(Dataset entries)
/-- **`#Cl(L)^G ∣ [Cl(L) : Cl(L)^{[L:K]}] · h(K)`** for `L/K` cyclic with `Gal(L/K) = ⟨σ⟩`: the genus group `Cl(L)/(I_σ Cl(L) · i(Cl(K)))` is killed by
`[L:K]` (tree `range_pow_finrank_le_sup`: `c^{[L:K]} = i(N c) · ∏_τ (c/τc)`), has order `#Cl(L)^G/#i(Cl(K))`, and `#i(Cl(K)) ∣ h(K)`.  So on `p`-parts
`ord_p #Cl(L)^G ≤ ord_p [Cl(L) : Cl(L)^{[L:K]}] + ord_p h(K)`. [cite: Gras2003, IV.4 (genus exact sequence)] [cite: NeukirchANT1999, Ch. III §1 Prop. (1.6) (iv)]
[cite: Lang1990, Ch. 13 §4, Lemma 4.1] -/
theorem card_fixed_dvd_index_range_pow_mul_classNumber [IsGalois K L] {σ : L ≃ₐ[K] L}
    (hσ : ∀ τ : L ≃ₐ[K] L, τ ∈ Subgroup.zpowers σ) :
    Nat.card {c : ClassGroup (𝓞 L) // ∀ τ : L ≃ₐ[K] L, ClassGroup.mulEquiv (intAut τ) c = c} ∣
      (powMonoidHom (Module.finrank K L) : ClassGroup (𝓞 L) →* ClassGroup (𝓞 L)).range.index * classNumber K := by
  classical
  rw [natCard_fixed_eq_natCard_fixed_generator hσ]
  refine (card_fixed_dvd_index_sup_mul_card _ _ _ (range_pow_finrank_le_sup hσ)).trans (mul_dvd_mul ?_ ?_)
  · exact Subgroup.index_dvd_of_le le_sup_left
  · rw [classNumber, ← Nat.card_eq_fintype_card, ← Subgroup.index_ker]
    exact Subgroup.index_dvd_card _

omit [NumberField L] in
/-- For a Galois extension `L/K` of number fields and a finite prime `v` of `K`: `e(v, L/K) = 1` (`Ideal.ramificationIdxIn`) iff `L/K` is unramified
at `v` in Mathlib's sense (`Algebra.IsUnramifiedIn`; residue fields are finite, hence perfect).  (General form of the tree's CM-field instance
`IsCMField.ramificationIdxIn_eq_one_iff_isUnramifiedIn`.) [cite: NeukirchANT1999, Ch. I §8 Prop. (8.2) and §9 Prop. (9.1)] -/
theorem ramificationIdxIn_eq_one_iff_isUnramifiedIn [NumberField L] [IsGalois K L] (v : HeightOneSpectrum (𝓞 K)) :
    v.asIdeal.ramificationIdxIn (𝓞 L) = 1 ↔ Algebra.IsUnramifiedIn (𝓞 L) v.asIdeal := by
  rw [Algebra.isUnramifiedIn_iff_forall_ramificationIdx_eq_one]
  constructor
  · intro h1 Q _ hQover
    haveI := hQover
    rw [← Ideal.ramificationIdxIn_eq_ramificationIdx v.asIdeal Q (L ≃ₐ[K] L)]
    exact h1
  · intro h
    haveI := v.isMaximal
    obtain ⟨Q, hQmax, hQover⟩ :=
      Ideal.exists_maximal_ideal_liesOver_of_isIntegral (S := 𝓞 L) v.asIdeal
    haveI := hQmax
    haveI := hQover
    rw [Ideal.ramificationIdxIn_eq_ramificationIdx v.asIdeal Q (L ≃ₐ[K] L)]
    exact h Q hQover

### Problem details
The answer should be the full set of records, reproduced exactly.

### Answer to this task
/-- **`#Cl(L)^G ∣ [Cl(L) : Cl(L)^{[L:K]}] · h(K)`** for `L/K` cyclic with `Gal(L/K) = ⟨σ⟩`: the genus group `Cl(L)/(I_σ Cl(L) · i(Cl(K)))` is killed by
`[L:K]` (tree `range_pow_finrank_le_sup`: `c^{[L:K]} = i(N c) · ∏_τ (c/τc)`), has order `#Cl(L)^G/#i(Cl(K))`, and `#i(Cl(K)) ∣ h(K)`.  So on `p`-parts
`ord_p #Cl(L)^G ≤ ord_p [Cl(L) : Cl(L)^{[L:K]}] + ord_p h(K)`. [cite: Gras2003, IV.4 (genus exact sequence)] [cite: NeukirchANT1999, Ch. III §1 Prop. (1.6) (iv)]
[cite: Lang1990, Ch. 13 §4, Lemma 4.1] -/
theorem card_fixed_dvd_index_range_pow_mul_classNumber [IsGalois K L] {σ : L ≃ₐ[K] L}
    (hσ : ∀ τ : L ≃ₐ[K] L, τ ∈ Subgroup.zpowers σ) :
    Nat.card {c : ClassGroup (𝓞 L) // ∀ τ : L ≃ₐ[K] L, ClassGroup.mulEquiv (intAut τ) c = c} ∣
      (powMonoidHom (Module.finrank K L) : ClassGroup (𝓞 L) →* ClassGroup (𝓞 L)).range.index * classNumber K := by
  classical
  rw [natCard_fixed_eq_natCard_fixed_generator hσ]
  refine (card_fixed_dvd_index_sup_mul_card _ _ _ (range_pow_finrank_le_sup hσ)).trans (mul_dvd_mul ?_ ?_)
  · exact Subgroup.index_dvd_of_le le_sup_left
  · rw [classNumber, ← Nat.card_eq_fintype_card, ← Subgroup.index_ker]
    exact Subgroup.index_dvd_card _

omit [NumberField L] in
/-- For a Galois extension `L/K` of number fields and a finite prime `v` of `K`: `e(v, L/K) = 1` (`Ideal.ramificationIdxIn`) iff `L/K` is unramified
at `v` in Mathlib's sense (`Algebra.IsUnramifiedIn`; residue fields are finite, hence perfect).  (General form of the tree's CM-field instance
`IsCMField.ramificationIdxIn_eq_one_iff_isUnramifiedIn`.) [cite: NeukirchANT1999, Ch. I §8 Prop. (8.2) and §9 Prop. (9.1)] -/
theorem ramificationIdxIn_eq_one_iff_isUnramifiedIn [NumberField L] [IsGalois K L] (v : HeightOneSpectrum (𝓞 K)) :
    v.asIdeal.ramificationIdxIn (𝓞 L) = 1 ↔ Algebra.IsUnramifiedIn (𝓞 L) v.asIdeal := by
  rw [Algebra.isUnramifiedIn_iff_forall_ramificationIdx_eq_one]
  constructor
  · intro h1 Q _ hQover
    haveI := hQover
    rw [← Ideal.ramificationIdxIn_eq_ramificationIdx v.asIdeal Q (L ≃ₐ[K] L)]
    exact h1
  · intro h
    haveI := v.isMaximal
    obtain ⟨Q, hQmax, hQover⟩ :=
      Ideal.exists_maximal_ideal_liesOver_of_isIntegral (S := 𝓞 L) v.asIdeal
    haveI := hQmax
    haveI := hQover
    rw [Ideal.ramificationIdxIn_eq_ramificationIdx v.asIdeal Q (L ≃ₐ[K] L)]
    exact h Q hQover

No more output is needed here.